I was in a band in the 1990s and remember hiring some photojournalist friends
of mine to take our publicity and live photos. We paid the equivalent of $50
for a few rolls (it was overseas) but I remember in the end we or some friends
started doing it for us for free. Kind of wish Flickr had been around then,
maybe we could have gotten some useful shots from a wider range of people and
cameras.

------
jawngee
I'm the CTO for an image archive (<http://trunkarchive.com/>). You could sort
of consider us a boutique stock agency, but that would be sort of demeaning to
the stable of photographers we rep.

Interesting article, but I doubt professional photographers have much to worry
about. The amateur will fill a niche, perhaps compete with the low-end of the
spectrum of professional photographers, but - ultimately - the kind of image
licensing that nets the most cash, and makes the most careers, is celebrity
and high end editorial.

------
Groxx
Shrinking market due to this trend? Certainly. But who are you going to hire
for your wedding / magazine cover / bikini model shoot?
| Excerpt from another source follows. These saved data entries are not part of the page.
import Summits.CriticalPhenomena.PercolationContinuityZ3.Theorems.Transplant.KNCellsSchemeO
import Summits.CriticalPhenomena.PercolationContinuityZ3.Theorems.Transplant.KNCellsScheme
import Summits.CriticalPhenomena.PercolationContinuityZ3.Theorems.Transplant.KNCellsProcess
import Literature.Probability.Percolation.OrientedHistorySiteRenormalizationRun
import HarnessLib

/-!
# N2 (frames-only node `SamePDropOfSkeletonFrm₁`, OPEN) — ORIENTED MACRO LAYER (WAVE 0 (c1), (R-18) `q ≡ true`): the oriented twin of N1's `KNCellsProcess`

builds on p205010 (kernel theorem, internal audit signed; external expert review pending) — nothing in this file uses p205010; NOTHING is claimed about the
open node `SamePDropOfSkeletonFrm₁` (`SamePDropOfSkeletonNeg₁` is CLOSED in the tree and untouched by this file).
Status sentence (coordinator 2026-08-20T04:30Z): "θ(p_c) = 0 on ℤ^d, all d ≥ 2 — kernel-verified (Lean 4/Mathlib, standard axioms); internal adversarial
audit SIGNED 2026-08-20 04:29Z; external expert review pending."
Lane `prim-bschramm-*`, seat `prim-bschramm-stmt` (gen 19); helper file (`--supports stmt-CriticalPhenomena-4575 --as helper`); N2-SCOPE §20, (R-18)/(R-19).
PORT RULES (HOME/prim-bschramm-stmt-g19/lean/port_orient.py): the history-site API is replaced by its ORIENTED twin at the fixed quadrant `qNE := fun _ => true`
(`HState.choice ↦ HState.ochoice qNE`, `mstOf ↦ omstOf qNE`, `mst/stN ↦ omst/ostN qNE`, `occFinal ↦ ooccFinal qNE`, `Lawful ↦ OLawful qNE`, onward directions
`onward ↦ onwardO` = the POSITIVE ones, (N2-e)); every declaration whose text changes thereby — directly or through a changed declaration — is re-declared with the
suffix `O` (same namespace); unchanged declarations of the N1 file are NOT repeated (the N1 module is imported). Docstrings/citations are N1's.
N1 HEADER (kept for the reader):
* `probe h e a` — the adaptive probe of the examination along `e` at source anchor `a` (locality from part 1);
* `astOf` — REPLAY WITH ANCHORS (newest entry first, mirroring `HSiteScheme.mstOf`): the macro-state together with the arrival / departure
  anchors of the macro-vertices; a recorded probe examines the chosen edge at the source's departure anchor, occupies or blocks the target,
  and sets the target's arrival anchor (:= the source's departure anchor) and departure anchor (read off the record by `depA`);
* `succ h e o := succA h e (dep e.1) o` and **`mst_eq_astOf`**: the `HSiteScheme` replay from `succ` is the macro part of `astOf`;
* `W₀` ((32)'s weighting), `Valid` (anchored (29), (31), (32): pattern facts, root and source column explored, explored region inside the
  anchored `Cover` of determined vertices missing the target and its onward neighbours, and `P(root ↔ M_v in E_i ∪ E_{w,v} | ω|_{E_i}) > 1 - δ`),
  `nextProbe`, `scheme : HSiteScheme V`, `scheme_mst`, `nextProbe_eq_some`, `nextProbe_of_valid`.

[cite: KozmaNitzan2024, §4 pp. 25–29 ((29), (31), (32)) — the ℤ^d model] [cite: GrimmettPercolation1999, §7.2]
-/
noncomputable section

open MeasureTheory ProbabilityTheory
open scoped ENNReal Classical

namespace Summit.CriticalPhenomena.PercolationContinuityZ3.Theorems

namespace Transplant

namespace KNCells

open Literature.Probability.Percolation Literature.Probability.LatticeModels SimpleGraph GadgetSystem ProbeHistory

variable {V : Type*} [DecidableEq V]

namespace KSchA

variable {A : Type*} {G : SimpleGraph V} [G.LocallyFinite] (S : KSchA V A)

/-! ## The probe -/

variable (G) in
/-- **The adaptive probe of the examination of `v = tgt e` from `e.1`** at source anchor `a` (reveals `E_{w,v}` and the stubs `H^{j_x}_{v,x}`
at the departure anchor, computing anchor and levels from what it sees). [cite: KozmaNitzan2024, §4 p. 27] -/
def probeO (h : ProbeHistory V) (e : Site 2 × MDir) (a : A) : AProbe V where
  env := S.envO G h e a
  reveal := fun ω => S.revealOfO G h e a (obs ω (S.envO G h e a))
  reveal_subset := fun ω => S.revealOf_subset_envO h e a _
  reveal_local := by
    intro ω ω' hag
    refine S.revealOf_congrO fun x hx => ?_
    have hxe : x ∈ S.envO G h e a := S.revealOf_subset_envO h e a _ hx
    simp only [mem_obs_iff, hxe, true_and]
    exact hag x hx

/-- The observation of the probe agrees with the observation of the envelope on the revealed edges, so success read off either is the
same. [folklore] -/
theorem succA_read_iffO (h : ProbeHistory V) (e : Site 2 × MDir) (a : A) (ω : BondConfig V) :
    S.succAO G h e a ((S.probeO G h e a).read ω) ↔ S.succAO G h e a (obs ω (S.envO G h e a)) := by
  refine S.succA_congrO fun x hx => ?_
  have hxe : x ∈ S.envO G h e a := S.revealOf_subset_envO h e a _ hx
  simp only [AProbe.read, probeO, mem_obs_iff, hxe, hx, true_and]

/-! ## §4 The anchored replay, validity and the scheme -/

variable (G) in
/-- **Replay with anchors** (newest entry first, mirroring `HSiteScheme.omstOf qNE`): a recorded probe is the examination along the chosen edge
`e` of the state replayed from the older part, at the source's departure anchor `a`; it occupies the target iff `succAO … a` holds, blocks it
otherwise, and sets the target's arrival anchor to `a` and its departure anchor to the one read off the record.
[cite: KozmaNitzan2024, §4 pp. 25–27] -/
def astOfO : ProbeHistory V → AState A
  | [] => ⟨HSiteScheme.HState.start, fun _ => S.Γ.a₀, fun _ => S.Γ.a₀⟩
  | none :: h => astOfO h
  | some r :: h =>
    match (astOfO h).st.ochoice qNE with
    | none => astOfO h
    | some e =>
      ⟨(astOfO h).st.update e (S.succAO G h e ((astOfO h).dep e.1) r.2),
        Function.update (astOfO h).arr (tgt e) ((astOfO h).dep e.1),
        Function.update (astOfO h).dep (tgt e) (S.depA G h e ((astOfO h).dep e.1) r.2)⟩

variable (G) in
/-- **Success** of the probe made after `h` along `e`, reading `o`: success at the replayed departure anchor of the source.
[cite: KozmaNitzan2024, §4 p. 27] -/
def succO (h : ProbeHistory V) (e : Site 2 × MDir) (o : Finset (Sym2 V)) : Prop := S.succAO G h e ((S.astOfO G h).dep e.1) o

/-- Replay of the empty history. [folklore] -/
@[simp] theorem astOf_nilO : S.astOfO G [] = ⟨HSiteScheme.HState.start, fun _ => S.Γ.a₀, fun _ => S.Γ.a₀⟩ := rfl

/-- A `none` step does not change the replayed state. [folklore] -/
@[simp] theorem astOf_cons_noneO (h : ProbeHistory V) : S.astOfO G (none :: h) = S.astOfO G h := rfl

/-- A recorded probe updates the chosen edge, if any, and sets the target's anchors. [folklore] -/
theorem astOf_cons_someO (r : ProbeRecord V) (h : ProbeHistory V) :
    S.astOfO G (some r :: h) = (match (S.astOfO G h).st.ochoice qNE with
      | none => S.astOfO G h
      | some e =>
        ⟨(S.astOfO G h).st.update e (S.succAO G h e ((S.astOfO G h).dep e.1) r.2),
          Function.update (S.astOfO G h).arr (tgt e) ((S.astOfO G h).dep e.1),
          Function.update (S.astOfO G h).dep (tgt e) (S.depA G h e ((S.astOfO G h).dep e.1) r.2)⟩) := rfl

/-- **The macro-state replayed by the `HSiteScheme` machinery from `succO` is the macro part of the anchored replay.** [folklore] -/
theorem mst_eq_astOfO : ∀ h : ProbeHistory V, HSiteScheme.omstOf qNE (S.succO G) h = (S.astOfO G h).st
  | [] => rfl
  | none :: h => by rw [HSiteScheme.omstOf_cons_none, astOf_cons_noneO]; exact mst_eq_astOfO h
  | some r :: h => by
    rw [HSiteScheme.omstOf_cons_some, mst_eq_astOfO h, astOf_cons_someO]
    cases (S.astOfO G h).st.ochoice qNE <;> rfl

variable (G) in
/-- **Valid histories** for the examination along `e` (anchored (29), (31), (32)): the explored edges are the edges of `G` inside the explored
region and carry the pattern, the root is explored, the source's column is explored, the explored region lies in the anchored cover of a set of
determined macro-vertices missing the target and its onward neighbours, and the estimate (32) holds at the source's departure anchor:
`P(root ↔ M_v in E_i ∪ E_{w,v} | ω|_{E_i}) > 1 - δ`. [cite: KozmaNitzan2024, §4 pp. 26–28 ((29), (31), (32))] -/
structure ValidO (h : ProbeHistory V) (e : Site 2 × MDir) : Prop where
  F_eq : S.F G h = edgesIn G (S.Vx G h)
  ξ_sub : S.ξ G h ⊆ S.F G h
  root_mem : S.Γ.root ∈ S.Vx G h
  src_mem : ∃ y ∈ S.Vx G h, y ∈ S.Γ.col e.1
  cover : ∃ det : Set (Site 2), tgt e ∉ det ∧ (∀ du ∈ S.onwardO G h (tgt e), tgt e + stepVec du ∉ det) ∧
    (↑(S.Vx G h) : Set V) ⊆ S.Γ.Cover (S.astOfO G h).arr (S.astOfO G h).dep det
  reach : 1 - S.δc < (prodBernoulli (S.W₀ G h e ((S.astOfO G h).dep e.1))).real
    (⋃ t ∈ S.Γ.M ((S.astOfO G h).dep e.1) (tgt e), openConn S.Γ.root t)

variable (G) in
/-- The next probe: examine the chosen candidate at the source's departure anchor, but only after a valid history.
[cite: KozmaNitzan2024, §4 p. 27] -/
def nextProbeO (h : ProbeHistory V) : Option (AProbe V) :=
  match (S.astOfO G h).st.ochoice qNE with
  | none => none
  | some e => if S.ValidO G h e then some (S.probeO G h e ((S.astOfO G h).dep e.1)) else none

variable (G) in
/-- **The anchored exploration process** as a history-driven site scheme. [cite: KozmaNitzan2024, §4 pp. 26–27] -/
def schemeO : HSiteScheme V := ⟨⟨S.nextProbeO G⟩, S.U₀ G, S.succO G⟩

/-- The scheme's macro-state is the macro part of the anchored replay. [folklore] -/
theorem scheme_mstO (h : ProbeHistory V) : (S.schemeO G).omst qNE h = (S.astOfO G h).st := S.mst_eq_astOfO h

/-- If a probe is made, the history is valid for the chosen edge and the probe is the examination at the source's departure anchor. [folklore] -/
theorem nextProbe_eq_someO {h : ProbeHistory V} {P : AProbe V} (hP : S.nextProbeO G h = some P) :
    ∃ e, (S.astOfO G h).st.ochoice qNE = some e ∧ S.ValidO G h e ∧ P = S.probeO G h e ((S.astOfO G h).dep e.1) := by
  unfold nextProbeO at hP
  cases hc : (S.astOfO G h).st.ochoice qNE with
  | none => rw [hc] at hP; simp at hP
  | some e =>
    rw [hc] at hP
    simp only at hP
    split_ifs at hP with hV
    rw [Option.some.injEq] at hP
    exact ⟨e, rfl, hV, hP.symm⟩

/-- Conversely a valid history with a candidate is probed. [folklore] -/
theorem nextProbe_of_validO {h : ProbeHistory V} {e : Site 2 × MDir}
    (hc : (S.astOfO G h).st.ochoice qNE = some e) (hV : S.ValidO G h e) :
    S.nextProbeO G h = some (S.probeO G h e ((S.astOfO G h).dep e.1)) := by
  unfold nextProbeO; rw [hc]; simp only; rw [if_pos hV]

end KSchA

end KNCells

end Transplant

end Summit.CriticalPhenomena.PercolationContinuityZ3.Theorems

end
This strikes me as the market realizing that, when they just need _a_ photo,
there's plenty out there. For cases where a _professional_ is needed, say for
a photo shoot, professionals are still hired. Most of the rest of this seems
like an increase in stock photo use (which was previously unfairly snubbed)
combined with the economy troubles. It's happening _everywhere_ , photography
isn't alone in this.

 _Pages are at a premium, and there’s more competition to get anything into a
magazine now, and the bar is just higher for excellent work._

Is this somehow a bad thing? Lack of competition to improve may very well have
_caused_ this whole trend.

------
hopeless
I've often long said it: there's no money in photographs but lots of money in
photographers.

More photographers = more competition (if you're also a photographer) OR a
bigger market (if you sell _to_ photographers)

which would you choose? I'm an enthusiast photographer but have no intention
of going down the pro route. Instead, I'm building <http://shutterscouts.com>
\-- an idea notebook and weather forecasting service for landscape
photographers. Just went live for beta this week!